Dataset records
# # #
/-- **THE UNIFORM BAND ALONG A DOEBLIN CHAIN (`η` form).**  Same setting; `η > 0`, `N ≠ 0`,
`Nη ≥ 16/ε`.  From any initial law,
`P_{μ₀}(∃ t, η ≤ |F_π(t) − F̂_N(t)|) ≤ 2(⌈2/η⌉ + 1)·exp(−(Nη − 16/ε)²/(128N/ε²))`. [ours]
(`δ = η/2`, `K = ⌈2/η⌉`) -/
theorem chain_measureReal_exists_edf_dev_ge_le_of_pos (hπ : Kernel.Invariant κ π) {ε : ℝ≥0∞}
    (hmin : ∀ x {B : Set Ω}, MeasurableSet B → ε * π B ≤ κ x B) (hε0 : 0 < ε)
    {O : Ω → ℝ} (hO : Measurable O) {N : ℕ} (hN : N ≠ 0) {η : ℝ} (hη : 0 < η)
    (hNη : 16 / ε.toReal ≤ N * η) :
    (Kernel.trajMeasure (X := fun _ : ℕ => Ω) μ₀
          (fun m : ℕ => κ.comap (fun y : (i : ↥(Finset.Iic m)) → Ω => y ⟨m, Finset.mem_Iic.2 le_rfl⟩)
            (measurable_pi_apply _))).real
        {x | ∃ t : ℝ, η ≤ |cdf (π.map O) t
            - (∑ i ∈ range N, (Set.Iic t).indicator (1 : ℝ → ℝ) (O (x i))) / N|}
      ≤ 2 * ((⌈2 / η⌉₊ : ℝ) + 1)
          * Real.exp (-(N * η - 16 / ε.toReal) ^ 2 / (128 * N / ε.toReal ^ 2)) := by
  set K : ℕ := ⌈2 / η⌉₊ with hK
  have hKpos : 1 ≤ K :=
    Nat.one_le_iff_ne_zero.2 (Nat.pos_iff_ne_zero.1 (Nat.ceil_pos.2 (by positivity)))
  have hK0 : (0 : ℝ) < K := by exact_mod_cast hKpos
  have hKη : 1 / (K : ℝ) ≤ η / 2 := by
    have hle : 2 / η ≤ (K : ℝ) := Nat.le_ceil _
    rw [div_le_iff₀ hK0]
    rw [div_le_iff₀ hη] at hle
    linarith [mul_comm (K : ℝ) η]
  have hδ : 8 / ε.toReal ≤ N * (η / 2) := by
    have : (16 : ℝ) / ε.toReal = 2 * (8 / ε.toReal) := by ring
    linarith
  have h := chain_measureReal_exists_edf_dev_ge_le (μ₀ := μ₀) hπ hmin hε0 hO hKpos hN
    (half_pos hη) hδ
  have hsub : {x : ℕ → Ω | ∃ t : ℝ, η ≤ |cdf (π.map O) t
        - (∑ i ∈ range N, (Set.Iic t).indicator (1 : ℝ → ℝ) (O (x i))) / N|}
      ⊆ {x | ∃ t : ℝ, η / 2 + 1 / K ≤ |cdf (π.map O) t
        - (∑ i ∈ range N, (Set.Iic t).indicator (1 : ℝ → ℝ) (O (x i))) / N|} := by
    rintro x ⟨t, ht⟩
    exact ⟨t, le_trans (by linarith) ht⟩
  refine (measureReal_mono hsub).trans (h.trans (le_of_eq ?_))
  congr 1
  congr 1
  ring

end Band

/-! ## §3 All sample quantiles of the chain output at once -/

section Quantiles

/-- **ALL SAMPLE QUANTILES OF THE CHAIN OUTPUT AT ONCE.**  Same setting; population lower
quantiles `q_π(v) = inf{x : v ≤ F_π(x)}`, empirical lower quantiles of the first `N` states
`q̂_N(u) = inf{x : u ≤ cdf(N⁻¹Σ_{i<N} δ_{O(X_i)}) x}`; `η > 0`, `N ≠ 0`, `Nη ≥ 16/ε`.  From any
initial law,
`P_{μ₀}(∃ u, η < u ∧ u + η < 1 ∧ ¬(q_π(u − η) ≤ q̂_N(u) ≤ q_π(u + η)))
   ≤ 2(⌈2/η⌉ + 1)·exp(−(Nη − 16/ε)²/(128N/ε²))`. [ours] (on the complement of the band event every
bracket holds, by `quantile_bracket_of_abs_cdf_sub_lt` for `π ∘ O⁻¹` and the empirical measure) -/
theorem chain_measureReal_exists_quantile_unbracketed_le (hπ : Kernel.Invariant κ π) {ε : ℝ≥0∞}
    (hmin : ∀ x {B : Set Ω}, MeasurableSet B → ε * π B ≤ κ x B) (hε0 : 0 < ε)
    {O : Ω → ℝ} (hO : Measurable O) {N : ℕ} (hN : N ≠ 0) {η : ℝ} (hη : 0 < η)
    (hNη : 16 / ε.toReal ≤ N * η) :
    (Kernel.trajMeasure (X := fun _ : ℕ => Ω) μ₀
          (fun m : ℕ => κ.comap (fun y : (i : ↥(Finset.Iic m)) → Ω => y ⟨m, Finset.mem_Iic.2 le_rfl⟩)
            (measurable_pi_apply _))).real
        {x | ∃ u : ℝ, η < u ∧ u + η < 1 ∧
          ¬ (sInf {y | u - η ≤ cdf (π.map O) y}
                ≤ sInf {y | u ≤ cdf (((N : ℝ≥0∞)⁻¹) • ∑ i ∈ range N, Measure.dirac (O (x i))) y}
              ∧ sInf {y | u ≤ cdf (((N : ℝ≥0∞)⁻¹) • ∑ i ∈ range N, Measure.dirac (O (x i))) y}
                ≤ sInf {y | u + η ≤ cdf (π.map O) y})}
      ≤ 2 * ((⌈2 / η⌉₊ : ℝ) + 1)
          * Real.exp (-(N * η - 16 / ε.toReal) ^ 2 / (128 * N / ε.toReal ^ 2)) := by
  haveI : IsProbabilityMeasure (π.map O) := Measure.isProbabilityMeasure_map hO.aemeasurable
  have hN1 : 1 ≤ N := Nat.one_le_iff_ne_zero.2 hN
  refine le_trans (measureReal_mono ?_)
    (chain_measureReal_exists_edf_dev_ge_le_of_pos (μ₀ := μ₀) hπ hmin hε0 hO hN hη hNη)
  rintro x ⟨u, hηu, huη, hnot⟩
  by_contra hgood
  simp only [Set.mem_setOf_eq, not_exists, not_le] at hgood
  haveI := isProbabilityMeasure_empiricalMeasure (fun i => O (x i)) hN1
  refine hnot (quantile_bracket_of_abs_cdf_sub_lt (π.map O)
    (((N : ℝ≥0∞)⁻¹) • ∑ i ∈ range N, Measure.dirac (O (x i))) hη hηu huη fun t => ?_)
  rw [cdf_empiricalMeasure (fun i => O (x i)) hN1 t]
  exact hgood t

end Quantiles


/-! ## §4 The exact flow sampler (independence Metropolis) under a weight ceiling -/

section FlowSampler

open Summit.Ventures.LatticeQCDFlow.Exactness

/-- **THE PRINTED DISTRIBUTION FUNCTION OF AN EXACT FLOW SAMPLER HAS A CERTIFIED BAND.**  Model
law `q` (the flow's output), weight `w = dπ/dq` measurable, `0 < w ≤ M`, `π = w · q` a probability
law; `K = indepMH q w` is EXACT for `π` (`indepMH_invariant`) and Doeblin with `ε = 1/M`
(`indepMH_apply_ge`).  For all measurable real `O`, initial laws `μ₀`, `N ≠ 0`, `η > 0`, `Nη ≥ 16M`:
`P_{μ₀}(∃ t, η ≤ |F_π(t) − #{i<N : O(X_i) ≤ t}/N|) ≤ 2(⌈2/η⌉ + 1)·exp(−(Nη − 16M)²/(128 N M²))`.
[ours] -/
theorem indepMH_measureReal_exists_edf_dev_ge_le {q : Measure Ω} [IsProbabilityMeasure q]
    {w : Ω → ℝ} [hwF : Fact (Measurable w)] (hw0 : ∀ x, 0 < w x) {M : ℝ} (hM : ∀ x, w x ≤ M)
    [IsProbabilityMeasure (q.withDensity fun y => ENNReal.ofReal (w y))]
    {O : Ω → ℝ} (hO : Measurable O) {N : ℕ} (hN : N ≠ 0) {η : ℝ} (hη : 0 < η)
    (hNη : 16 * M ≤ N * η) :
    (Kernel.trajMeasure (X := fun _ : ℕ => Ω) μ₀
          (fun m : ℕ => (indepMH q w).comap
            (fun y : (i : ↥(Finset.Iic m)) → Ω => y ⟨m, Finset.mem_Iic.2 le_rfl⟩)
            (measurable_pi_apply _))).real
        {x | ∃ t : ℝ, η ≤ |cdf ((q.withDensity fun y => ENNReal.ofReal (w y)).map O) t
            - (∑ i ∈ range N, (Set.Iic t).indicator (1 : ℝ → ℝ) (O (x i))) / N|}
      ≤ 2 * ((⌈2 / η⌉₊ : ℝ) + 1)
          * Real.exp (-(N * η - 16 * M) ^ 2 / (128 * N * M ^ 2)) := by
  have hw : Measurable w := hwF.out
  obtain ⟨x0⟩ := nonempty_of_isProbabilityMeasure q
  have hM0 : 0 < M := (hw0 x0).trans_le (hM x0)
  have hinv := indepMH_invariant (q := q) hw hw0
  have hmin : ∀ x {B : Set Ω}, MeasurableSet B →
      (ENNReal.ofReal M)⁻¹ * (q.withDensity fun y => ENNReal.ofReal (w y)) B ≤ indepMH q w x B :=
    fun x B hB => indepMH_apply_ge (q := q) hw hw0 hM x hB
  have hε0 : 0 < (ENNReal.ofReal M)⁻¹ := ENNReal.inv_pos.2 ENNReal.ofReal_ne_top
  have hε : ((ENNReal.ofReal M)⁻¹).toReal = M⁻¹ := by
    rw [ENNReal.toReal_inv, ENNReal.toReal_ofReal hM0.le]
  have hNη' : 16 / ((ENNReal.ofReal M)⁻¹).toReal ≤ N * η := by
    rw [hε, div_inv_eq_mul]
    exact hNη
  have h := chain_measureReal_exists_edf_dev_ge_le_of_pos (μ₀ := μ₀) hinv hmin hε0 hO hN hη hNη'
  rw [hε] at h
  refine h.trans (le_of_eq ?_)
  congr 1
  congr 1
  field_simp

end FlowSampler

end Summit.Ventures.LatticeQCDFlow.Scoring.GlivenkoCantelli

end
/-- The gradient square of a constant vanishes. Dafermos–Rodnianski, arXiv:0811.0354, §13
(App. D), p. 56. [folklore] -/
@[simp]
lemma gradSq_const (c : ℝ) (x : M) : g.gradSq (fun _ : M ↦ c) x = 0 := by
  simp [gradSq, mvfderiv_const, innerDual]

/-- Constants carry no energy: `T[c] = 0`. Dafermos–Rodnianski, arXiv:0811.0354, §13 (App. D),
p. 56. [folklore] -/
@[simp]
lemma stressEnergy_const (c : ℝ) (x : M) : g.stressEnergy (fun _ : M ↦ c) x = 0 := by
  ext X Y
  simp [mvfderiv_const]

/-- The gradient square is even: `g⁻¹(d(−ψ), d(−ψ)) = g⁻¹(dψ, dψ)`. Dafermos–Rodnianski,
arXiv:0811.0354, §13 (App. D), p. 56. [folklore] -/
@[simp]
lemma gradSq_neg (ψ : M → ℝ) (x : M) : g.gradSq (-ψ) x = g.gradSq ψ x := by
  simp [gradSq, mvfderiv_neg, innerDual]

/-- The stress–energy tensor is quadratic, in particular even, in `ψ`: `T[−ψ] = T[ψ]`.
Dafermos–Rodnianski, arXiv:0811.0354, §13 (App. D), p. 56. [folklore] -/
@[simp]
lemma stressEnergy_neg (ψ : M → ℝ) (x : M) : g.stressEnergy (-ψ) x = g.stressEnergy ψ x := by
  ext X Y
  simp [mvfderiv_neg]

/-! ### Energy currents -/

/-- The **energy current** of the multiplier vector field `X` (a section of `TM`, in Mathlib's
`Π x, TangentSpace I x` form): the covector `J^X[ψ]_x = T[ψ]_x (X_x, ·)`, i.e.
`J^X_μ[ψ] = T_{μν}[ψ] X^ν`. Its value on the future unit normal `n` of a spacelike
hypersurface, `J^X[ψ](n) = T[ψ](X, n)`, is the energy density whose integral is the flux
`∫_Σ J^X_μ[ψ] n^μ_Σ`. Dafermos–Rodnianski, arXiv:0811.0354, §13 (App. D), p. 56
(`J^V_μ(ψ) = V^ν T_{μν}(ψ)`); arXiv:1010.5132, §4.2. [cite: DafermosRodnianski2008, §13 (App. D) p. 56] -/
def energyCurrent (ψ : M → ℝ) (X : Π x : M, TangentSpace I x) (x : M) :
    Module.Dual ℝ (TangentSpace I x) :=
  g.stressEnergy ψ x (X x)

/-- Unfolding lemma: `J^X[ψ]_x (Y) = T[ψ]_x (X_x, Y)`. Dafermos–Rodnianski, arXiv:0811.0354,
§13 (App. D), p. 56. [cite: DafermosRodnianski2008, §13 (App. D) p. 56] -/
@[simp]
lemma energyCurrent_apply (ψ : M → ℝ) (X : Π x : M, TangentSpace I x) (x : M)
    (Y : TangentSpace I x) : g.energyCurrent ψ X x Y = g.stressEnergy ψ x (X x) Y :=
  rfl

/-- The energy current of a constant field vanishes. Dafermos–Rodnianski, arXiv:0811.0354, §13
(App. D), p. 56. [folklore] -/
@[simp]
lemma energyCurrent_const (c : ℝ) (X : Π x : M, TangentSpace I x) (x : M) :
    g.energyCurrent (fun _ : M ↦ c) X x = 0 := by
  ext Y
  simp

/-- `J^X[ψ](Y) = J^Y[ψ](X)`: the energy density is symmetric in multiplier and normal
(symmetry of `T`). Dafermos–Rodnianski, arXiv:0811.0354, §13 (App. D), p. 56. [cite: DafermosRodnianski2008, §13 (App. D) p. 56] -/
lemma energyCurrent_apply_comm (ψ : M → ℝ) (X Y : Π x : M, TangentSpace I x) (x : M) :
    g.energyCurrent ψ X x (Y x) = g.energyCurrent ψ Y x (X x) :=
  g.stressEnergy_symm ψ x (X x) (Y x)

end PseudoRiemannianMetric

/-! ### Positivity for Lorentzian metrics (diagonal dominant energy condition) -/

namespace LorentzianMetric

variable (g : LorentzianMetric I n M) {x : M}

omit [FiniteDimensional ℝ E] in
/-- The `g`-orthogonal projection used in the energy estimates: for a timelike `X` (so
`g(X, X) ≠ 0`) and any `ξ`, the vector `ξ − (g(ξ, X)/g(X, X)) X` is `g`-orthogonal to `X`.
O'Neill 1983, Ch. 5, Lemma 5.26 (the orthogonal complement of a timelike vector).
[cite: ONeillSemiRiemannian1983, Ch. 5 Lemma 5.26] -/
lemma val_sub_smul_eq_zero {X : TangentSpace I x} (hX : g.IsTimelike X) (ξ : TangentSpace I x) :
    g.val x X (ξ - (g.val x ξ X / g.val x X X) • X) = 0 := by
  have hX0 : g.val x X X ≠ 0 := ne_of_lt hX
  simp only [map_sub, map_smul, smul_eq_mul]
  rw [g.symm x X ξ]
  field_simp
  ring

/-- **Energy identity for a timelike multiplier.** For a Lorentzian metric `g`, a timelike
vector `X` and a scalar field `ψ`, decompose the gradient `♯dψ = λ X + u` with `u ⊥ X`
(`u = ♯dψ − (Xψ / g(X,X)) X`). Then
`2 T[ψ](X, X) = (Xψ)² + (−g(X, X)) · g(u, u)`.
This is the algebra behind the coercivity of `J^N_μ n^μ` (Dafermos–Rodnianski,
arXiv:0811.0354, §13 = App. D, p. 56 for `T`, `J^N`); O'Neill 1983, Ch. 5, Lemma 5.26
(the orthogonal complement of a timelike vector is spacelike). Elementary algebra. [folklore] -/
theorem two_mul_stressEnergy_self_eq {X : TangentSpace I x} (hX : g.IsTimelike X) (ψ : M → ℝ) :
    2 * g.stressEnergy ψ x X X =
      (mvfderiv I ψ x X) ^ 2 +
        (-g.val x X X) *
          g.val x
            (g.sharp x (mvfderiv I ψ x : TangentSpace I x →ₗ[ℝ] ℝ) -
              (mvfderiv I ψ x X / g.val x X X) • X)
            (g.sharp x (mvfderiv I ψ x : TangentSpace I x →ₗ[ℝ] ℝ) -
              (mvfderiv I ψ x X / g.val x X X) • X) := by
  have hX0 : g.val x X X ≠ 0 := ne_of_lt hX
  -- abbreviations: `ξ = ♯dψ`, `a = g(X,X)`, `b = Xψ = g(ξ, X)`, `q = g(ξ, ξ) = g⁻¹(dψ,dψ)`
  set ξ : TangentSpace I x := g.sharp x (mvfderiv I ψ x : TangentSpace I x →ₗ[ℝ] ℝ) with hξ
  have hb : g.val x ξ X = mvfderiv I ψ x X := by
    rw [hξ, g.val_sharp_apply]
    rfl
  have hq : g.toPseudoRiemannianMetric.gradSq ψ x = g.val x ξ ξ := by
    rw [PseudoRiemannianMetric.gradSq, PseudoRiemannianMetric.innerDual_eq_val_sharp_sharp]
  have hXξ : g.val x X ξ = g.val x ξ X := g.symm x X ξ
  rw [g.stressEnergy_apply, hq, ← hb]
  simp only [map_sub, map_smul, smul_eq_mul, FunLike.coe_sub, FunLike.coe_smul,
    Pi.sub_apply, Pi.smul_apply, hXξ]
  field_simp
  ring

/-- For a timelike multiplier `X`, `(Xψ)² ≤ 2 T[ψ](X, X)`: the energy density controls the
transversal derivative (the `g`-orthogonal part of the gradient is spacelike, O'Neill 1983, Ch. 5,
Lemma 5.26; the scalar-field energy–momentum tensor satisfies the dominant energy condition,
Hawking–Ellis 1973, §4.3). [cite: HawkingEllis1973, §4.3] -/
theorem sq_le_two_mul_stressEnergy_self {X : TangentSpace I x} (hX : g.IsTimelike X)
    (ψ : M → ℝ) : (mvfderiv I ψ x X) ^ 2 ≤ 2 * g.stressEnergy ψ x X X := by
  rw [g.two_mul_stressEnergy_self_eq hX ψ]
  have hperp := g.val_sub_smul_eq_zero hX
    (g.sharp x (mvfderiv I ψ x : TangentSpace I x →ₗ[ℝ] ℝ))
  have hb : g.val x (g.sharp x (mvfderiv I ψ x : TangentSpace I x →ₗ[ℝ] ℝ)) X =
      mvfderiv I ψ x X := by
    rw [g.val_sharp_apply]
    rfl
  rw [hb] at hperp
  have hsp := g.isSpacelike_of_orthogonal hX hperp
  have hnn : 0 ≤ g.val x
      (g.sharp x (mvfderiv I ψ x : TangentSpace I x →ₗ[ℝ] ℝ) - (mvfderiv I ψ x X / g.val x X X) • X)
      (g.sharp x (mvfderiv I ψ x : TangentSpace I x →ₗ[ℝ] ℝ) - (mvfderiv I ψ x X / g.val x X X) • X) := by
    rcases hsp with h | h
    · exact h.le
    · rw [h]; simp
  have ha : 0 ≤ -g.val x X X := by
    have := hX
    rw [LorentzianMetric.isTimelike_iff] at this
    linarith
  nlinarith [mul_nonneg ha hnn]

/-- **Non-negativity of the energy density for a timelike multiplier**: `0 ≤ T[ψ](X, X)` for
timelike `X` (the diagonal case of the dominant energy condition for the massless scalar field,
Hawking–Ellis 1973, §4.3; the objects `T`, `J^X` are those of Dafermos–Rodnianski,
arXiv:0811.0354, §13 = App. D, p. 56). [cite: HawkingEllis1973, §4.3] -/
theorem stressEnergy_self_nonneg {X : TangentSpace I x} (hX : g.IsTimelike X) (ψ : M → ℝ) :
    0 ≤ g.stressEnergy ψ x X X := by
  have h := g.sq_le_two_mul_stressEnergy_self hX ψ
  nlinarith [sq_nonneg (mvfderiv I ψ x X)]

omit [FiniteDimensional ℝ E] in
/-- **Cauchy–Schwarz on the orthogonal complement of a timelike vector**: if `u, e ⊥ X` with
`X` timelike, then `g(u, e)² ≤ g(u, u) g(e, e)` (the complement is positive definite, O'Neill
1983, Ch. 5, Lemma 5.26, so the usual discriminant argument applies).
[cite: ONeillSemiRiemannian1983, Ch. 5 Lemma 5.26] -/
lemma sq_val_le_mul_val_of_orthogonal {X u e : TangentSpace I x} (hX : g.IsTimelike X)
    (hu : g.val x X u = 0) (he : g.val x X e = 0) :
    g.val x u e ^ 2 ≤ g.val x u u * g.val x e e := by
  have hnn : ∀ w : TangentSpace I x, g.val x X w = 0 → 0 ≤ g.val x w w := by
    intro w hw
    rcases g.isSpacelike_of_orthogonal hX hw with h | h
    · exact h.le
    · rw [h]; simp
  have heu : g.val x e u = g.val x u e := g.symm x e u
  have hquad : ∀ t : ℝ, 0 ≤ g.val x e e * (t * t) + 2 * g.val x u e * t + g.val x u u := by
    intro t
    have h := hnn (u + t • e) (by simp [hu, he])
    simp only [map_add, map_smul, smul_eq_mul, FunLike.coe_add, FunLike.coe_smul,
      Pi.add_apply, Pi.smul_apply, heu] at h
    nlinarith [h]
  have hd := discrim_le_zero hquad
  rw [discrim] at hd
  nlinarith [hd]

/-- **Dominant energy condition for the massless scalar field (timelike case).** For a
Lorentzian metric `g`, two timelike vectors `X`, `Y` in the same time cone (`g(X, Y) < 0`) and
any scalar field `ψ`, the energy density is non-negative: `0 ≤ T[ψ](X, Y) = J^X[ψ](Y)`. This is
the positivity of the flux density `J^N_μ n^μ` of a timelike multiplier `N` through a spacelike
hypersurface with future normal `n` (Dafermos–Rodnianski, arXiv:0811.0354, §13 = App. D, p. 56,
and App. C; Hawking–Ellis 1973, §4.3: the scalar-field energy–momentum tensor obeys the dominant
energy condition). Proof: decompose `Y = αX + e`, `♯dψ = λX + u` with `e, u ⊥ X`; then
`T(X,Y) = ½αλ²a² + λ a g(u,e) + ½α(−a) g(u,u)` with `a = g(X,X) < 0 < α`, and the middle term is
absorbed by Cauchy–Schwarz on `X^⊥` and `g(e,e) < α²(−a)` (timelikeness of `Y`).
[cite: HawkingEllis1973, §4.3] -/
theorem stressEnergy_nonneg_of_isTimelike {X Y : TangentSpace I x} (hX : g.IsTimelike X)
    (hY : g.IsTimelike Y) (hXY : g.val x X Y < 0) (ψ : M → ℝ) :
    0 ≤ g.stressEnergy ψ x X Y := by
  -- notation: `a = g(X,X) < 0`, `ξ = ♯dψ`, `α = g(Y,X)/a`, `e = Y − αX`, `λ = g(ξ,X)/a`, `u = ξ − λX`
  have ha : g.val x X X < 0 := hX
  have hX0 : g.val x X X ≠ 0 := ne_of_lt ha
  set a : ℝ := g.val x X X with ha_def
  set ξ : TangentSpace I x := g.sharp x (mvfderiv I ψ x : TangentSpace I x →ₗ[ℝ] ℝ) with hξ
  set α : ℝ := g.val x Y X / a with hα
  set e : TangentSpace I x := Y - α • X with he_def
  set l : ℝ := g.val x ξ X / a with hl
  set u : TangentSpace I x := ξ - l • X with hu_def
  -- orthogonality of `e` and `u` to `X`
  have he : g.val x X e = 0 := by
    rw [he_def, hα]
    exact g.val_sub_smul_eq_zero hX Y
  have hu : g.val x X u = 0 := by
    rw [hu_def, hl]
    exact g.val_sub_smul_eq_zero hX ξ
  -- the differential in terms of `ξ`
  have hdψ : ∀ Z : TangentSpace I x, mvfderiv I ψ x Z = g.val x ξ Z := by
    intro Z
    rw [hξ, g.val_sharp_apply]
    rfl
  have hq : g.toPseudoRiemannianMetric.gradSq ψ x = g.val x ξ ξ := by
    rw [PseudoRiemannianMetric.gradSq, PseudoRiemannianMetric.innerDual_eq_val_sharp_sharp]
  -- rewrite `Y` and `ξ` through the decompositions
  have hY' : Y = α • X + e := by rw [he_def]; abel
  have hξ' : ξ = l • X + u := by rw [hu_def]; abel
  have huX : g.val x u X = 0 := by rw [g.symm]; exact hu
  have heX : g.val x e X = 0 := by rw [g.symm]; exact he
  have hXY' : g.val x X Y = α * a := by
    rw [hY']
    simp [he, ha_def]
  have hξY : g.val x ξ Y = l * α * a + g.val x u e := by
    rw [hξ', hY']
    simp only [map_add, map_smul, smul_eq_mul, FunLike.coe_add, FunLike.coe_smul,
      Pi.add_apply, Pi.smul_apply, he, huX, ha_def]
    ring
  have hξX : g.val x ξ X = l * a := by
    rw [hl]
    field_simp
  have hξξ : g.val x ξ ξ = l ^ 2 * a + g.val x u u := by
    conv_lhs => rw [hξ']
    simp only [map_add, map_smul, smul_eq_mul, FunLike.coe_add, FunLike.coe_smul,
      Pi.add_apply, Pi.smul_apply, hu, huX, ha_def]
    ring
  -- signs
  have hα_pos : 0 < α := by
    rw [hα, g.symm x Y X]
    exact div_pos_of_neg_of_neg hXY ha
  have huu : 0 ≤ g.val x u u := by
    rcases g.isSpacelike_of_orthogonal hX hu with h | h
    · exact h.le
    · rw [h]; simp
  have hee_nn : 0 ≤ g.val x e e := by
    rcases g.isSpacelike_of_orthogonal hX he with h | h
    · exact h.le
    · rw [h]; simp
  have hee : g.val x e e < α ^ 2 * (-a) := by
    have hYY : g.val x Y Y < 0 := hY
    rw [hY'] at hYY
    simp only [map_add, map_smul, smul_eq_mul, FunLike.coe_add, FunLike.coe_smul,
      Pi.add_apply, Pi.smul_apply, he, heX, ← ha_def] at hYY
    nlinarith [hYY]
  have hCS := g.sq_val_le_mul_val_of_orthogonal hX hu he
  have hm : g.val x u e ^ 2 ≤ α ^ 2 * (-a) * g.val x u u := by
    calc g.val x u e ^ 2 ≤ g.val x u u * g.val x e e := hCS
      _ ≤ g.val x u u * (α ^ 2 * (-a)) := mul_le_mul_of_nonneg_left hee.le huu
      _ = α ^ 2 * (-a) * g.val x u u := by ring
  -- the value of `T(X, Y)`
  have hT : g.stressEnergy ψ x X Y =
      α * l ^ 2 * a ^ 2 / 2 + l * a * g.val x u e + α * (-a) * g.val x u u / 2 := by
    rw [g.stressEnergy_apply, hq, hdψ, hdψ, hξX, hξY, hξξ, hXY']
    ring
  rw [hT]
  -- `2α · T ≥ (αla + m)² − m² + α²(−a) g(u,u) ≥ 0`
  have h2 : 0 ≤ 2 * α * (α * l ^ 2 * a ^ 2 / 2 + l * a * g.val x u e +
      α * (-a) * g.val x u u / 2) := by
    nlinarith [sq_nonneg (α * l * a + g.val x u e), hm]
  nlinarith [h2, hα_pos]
# # #
WORK ORDER:
From the records above, copy out the line with "simp [he, ha_def]", the line with "have hee_nn : 0 ≤ g.val x e e := by", and every line between them, word for word.

OUTPUT OF THE TASK:
    simp [he, ha_def]
  have hξY : g.val x ξ Y = l * α * a + g.val x u e := by
    rw [hξ', hY']
    simp only [map_add, map_smul, smul_eq_mul, FunLike.coe_add, FunLike.coe_smul,
      Pi.add_apply, Pi.smul_apply, he, huX, ha_def]
    ring
  have hξX : g.val x ξ X = l * a := by
    rw [hl]
    field_simp
  have hξξ : g.val x ξ ξ = l ^ 2 * a + g.val x u u := by
    conv_lhs => rw [hξ']
    simp only [map_add, map_smul, smul_eq_mul, FunLike.coe_add, FunLike.coe_smul,
      Pi.add_apply, Pi.smul_apply, hu, huX, ha_def]
    ring
  -- signs
  have hα_pos : 0 < α := by
    rw [hα, g.symm x Y X]
    exact div_pos_of_neg_of_neg hXY ha
  have huu : 0 ≤ g.val x u u := by
    rcases g.isSpacelike_of_orthogonal hX hu with h | h
    · exact h.le
    · rw [h]; simp
  have hee_nn : 0 ≤ g.val x e e := by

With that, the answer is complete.